Directions for this task: Beginning with the opening line, restate the following material exactly, up through the line that contains "import Mathlib.LinearAlgebra.TensorProduct.Prod".

Records for this task:

□ □ □ □ □

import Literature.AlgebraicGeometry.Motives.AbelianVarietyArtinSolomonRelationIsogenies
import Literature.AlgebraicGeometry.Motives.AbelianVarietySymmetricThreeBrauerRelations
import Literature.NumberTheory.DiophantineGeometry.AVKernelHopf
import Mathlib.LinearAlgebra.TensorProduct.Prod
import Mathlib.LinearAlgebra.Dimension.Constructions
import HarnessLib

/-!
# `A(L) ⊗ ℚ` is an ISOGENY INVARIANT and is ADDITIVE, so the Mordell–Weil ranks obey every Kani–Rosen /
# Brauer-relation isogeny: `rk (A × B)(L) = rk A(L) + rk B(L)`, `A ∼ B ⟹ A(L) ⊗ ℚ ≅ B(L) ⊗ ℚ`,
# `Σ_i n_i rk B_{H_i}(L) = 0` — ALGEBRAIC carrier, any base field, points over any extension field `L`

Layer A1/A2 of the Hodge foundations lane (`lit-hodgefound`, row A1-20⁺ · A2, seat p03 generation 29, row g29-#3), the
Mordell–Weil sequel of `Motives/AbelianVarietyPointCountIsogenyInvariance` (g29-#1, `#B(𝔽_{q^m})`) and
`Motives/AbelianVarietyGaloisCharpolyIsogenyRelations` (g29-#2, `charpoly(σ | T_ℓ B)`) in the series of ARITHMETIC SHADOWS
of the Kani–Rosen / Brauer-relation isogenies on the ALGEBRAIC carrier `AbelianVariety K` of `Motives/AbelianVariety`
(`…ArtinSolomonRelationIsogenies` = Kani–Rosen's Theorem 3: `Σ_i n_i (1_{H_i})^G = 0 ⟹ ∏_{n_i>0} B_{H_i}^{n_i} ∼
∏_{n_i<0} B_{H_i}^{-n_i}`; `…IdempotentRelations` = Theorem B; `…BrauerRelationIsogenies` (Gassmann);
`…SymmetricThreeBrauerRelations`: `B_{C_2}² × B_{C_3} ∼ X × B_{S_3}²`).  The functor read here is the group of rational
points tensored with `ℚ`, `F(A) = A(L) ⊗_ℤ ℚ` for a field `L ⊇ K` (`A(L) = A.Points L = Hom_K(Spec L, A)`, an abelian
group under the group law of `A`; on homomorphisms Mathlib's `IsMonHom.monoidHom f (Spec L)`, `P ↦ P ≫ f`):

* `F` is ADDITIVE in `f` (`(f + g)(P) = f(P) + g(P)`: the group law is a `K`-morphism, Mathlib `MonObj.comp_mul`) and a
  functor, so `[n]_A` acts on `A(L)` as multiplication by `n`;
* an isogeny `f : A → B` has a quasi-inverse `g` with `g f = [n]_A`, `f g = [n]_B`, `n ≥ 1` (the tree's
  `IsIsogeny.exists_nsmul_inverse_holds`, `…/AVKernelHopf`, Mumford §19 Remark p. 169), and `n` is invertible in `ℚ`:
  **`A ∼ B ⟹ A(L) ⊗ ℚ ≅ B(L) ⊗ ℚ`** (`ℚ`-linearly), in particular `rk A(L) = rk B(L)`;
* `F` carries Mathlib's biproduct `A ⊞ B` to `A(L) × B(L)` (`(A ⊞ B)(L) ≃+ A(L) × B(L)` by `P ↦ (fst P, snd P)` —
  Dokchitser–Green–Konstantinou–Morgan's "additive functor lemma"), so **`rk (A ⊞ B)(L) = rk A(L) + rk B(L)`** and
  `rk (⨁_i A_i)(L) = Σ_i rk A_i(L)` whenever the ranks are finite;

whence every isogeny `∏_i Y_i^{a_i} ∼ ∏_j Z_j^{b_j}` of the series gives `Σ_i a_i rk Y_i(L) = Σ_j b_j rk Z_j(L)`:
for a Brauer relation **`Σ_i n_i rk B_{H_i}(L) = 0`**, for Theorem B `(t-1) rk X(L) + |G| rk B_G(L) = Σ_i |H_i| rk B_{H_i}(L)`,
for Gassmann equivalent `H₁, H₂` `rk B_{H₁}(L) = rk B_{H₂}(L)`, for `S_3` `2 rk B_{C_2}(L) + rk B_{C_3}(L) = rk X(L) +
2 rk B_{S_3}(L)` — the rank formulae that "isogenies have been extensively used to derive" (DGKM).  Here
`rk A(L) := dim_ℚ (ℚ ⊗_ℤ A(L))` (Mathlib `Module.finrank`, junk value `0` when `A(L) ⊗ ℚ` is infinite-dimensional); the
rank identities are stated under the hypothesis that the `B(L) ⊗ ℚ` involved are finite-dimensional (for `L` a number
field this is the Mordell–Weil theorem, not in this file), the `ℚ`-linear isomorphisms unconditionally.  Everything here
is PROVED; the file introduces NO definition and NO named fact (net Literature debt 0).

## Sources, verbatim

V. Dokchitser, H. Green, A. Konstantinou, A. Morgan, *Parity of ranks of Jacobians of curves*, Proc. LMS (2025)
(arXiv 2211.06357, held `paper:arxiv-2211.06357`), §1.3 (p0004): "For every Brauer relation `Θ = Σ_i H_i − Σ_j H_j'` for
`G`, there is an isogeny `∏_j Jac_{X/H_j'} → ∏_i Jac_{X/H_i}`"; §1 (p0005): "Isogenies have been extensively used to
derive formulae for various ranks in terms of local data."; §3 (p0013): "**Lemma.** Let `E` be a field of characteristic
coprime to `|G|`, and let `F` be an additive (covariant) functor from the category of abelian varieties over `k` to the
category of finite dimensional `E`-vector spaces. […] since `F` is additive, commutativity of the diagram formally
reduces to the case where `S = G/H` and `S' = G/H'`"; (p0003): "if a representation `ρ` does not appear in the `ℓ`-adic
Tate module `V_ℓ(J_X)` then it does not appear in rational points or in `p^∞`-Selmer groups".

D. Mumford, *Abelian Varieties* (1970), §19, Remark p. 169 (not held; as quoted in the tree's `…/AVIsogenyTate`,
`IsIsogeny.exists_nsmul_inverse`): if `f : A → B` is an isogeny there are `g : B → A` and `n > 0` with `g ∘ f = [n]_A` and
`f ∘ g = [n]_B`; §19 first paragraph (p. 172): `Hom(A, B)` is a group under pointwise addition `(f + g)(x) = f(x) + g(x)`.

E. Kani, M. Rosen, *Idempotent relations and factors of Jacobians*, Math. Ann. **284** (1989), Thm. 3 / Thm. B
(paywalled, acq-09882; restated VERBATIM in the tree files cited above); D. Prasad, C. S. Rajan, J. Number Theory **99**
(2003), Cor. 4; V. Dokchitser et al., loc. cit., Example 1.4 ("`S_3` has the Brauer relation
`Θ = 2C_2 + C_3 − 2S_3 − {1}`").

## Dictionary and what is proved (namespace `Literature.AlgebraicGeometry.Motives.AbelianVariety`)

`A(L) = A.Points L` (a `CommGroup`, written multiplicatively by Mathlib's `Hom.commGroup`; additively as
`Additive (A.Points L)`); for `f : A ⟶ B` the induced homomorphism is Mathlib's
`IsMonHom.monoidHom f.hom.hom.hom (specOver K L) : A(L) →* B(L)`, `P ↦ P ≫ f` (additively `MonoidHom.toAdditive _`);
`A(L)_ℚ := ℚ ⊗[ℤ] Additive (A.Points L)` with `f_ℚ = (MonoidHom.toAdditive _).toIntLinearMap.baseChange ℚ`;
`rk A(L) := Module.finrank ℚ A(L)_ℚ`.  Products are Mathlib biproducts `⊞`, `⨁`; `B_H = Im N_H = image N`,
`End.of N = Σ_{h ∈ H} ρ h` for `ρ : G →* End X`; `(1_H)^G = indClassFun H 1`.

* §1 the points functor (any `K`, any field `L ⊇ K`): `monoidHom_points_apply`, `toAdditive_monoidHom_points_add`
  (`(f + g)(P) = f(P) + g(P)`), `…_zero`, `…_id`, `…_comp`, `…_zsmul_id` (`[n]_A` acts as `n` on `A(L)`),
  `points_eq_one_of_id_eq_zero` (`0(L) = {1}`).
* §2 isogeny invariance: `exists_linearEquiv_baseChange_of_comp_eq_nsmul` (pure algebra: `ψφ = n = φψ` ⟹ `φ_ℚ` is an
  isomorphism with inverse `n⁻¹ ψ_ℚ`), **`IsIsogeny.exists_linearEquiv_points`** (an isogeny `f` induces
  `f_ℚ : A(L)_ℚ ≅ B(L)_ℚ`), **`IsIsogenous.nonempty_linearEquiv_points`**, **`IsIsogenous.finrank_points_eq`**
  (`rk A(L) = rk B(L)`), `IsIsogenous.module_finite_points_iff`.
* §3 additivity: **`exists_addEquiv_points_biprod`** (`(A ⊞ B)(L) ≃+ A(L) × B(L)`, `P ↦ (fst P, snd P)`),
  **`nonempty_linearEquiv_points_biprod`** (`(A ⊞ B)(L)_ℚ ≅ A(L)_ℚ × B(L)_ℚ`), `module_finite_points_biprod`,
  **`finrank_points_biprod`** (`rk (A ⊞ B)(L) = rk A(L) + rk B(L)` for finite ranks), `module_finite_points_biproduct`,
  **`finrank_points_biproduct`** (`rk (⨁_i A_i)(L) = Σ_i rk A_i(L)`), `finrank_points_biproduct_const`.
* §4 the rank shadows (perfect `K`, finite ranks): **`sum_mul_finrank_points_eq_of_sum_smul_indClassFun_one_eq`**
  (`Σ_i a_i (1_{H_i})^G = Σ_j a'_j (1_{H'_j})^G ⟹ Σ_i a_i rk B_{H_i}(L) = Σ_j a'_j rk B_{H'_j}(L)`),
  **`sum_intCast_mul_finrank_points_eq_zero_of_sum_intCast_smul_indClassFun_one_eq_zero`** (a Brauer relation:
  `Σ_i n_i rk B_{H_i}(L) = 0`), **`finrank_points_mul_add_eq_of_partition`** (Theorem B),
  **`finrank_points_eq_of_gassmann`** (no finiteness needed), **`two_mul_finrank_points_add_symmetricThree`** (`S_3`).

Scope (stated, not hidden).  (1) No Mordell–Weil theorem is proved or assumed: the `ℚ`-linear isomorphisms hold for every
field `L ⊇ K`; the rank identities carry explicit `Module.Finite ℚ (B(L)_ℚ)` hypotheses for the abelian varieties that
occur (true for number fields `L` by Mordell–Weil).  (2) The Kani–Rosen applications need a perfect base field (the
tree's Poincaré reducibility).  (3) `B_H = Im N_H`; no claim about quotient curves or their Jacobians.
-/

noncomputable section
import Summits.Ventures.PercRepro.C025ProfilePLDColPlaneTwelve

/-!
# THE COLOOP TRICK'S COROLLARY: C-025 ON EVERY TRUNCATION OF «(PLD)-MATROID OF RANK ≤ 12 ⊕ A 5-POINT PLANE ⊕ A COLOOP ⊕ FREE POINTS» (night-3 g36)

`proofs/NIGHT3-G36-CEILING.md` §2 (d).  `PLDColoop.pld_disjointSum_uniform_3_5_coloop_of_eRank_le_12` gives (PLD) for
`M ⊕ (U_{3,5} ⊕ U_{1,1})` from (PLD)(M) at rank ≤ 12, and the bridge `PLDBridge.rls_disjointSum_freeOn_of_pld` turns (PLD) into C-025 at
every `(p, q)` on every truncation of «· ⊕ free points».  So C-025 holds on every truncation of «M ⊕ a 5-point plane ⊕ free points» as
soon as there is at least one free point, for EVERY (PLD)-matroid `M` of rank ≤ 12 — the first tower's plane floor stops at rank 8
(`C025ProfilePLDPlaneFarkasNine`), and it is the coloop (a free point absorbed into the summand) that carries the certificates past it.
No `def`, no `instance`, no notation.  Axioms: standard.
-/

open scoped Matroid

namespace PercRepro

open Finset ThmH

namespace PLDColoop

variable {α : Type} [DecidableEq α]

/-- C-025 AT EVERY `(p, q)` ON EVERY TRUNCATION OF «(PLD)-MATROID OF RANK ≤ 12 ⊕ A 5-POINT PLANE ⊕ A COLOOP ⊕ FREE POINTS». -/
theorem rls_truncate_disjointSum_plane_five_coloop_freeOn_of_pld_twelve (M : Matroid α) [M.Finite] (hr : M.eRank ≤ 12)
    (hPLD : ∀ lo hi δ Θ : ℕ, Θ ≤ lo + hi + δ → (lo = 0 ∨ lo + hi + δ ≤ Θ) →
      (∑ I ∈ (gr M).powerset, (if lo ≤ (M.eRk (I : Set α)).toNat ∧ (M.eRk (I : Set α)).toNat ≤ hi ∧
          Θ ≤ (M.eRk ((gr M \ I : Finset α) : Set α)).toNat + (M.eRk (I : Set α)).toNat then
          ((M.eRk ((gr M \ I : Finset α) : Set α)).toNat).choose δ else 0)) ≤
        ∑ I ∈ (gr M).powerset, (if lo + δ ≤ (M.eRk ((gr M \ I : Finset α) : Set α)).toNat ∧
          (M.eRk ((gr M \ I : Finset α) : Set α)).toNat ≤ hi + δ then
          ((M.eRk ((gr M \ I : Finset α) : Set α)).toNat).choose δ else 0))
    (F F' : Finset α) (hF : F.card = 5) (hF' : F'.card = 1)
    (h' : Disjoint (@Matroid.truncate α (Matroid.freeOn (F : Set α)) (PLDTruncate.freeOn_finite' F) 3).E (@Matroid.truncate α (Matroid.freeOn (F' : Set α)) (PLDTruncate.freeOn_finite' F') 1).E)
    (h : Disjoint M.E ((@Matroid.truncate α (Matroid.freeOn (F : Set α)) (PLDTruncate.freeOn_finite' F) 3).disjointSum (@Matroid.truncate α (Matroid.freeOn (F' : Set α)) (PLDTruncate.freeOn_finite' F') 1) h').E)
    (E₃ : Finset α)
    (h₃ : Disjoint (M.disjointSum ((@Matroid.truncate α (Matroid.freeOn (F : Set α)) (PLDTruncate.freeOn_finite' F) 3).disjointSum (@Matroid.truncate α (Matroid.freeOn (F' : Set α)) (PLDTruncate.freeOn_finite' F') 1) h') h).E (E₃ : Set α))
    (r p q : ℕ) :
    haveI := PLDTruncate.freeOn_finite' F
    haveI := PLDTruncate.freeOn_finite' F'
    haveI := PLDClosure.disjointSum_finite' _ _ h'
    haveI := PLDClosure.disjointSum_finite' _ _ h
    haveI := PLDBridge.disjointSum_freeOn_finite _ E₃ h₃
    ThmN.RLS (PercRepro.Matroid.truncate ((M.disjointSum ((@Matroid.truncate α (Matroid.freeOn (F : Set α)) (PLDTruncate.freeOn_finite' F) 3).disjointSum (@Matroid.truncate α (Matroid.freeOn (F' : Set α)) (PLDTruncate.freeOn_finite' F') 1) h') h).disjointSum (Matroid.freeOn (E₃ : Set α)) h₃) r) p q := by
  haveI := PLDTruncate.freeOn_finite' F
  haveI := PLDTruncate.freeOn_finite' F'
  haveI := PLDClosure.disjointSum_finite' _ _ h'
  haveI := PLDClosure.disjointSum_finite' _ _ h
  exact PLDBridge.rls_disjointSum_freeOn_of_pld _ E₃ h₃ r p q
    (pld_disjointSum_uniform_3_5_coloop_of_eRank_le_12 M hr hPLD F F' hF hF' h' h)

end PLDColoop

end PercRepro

□ □ □ □ □

Written answer:
import Literature.AlgebraicGeometry.Motives.AbelianVarietyArtinSolomonRelationIsogenies
import Literature.AlgebraicGeometry.Motives.AbelianVarietySymmetricThreeBrauerRelations
import Literature.NumberTheory.DiophantineGeometry.AVKernelHopf
import Mathlib.LinearAlgebra.TensorProduct.Prod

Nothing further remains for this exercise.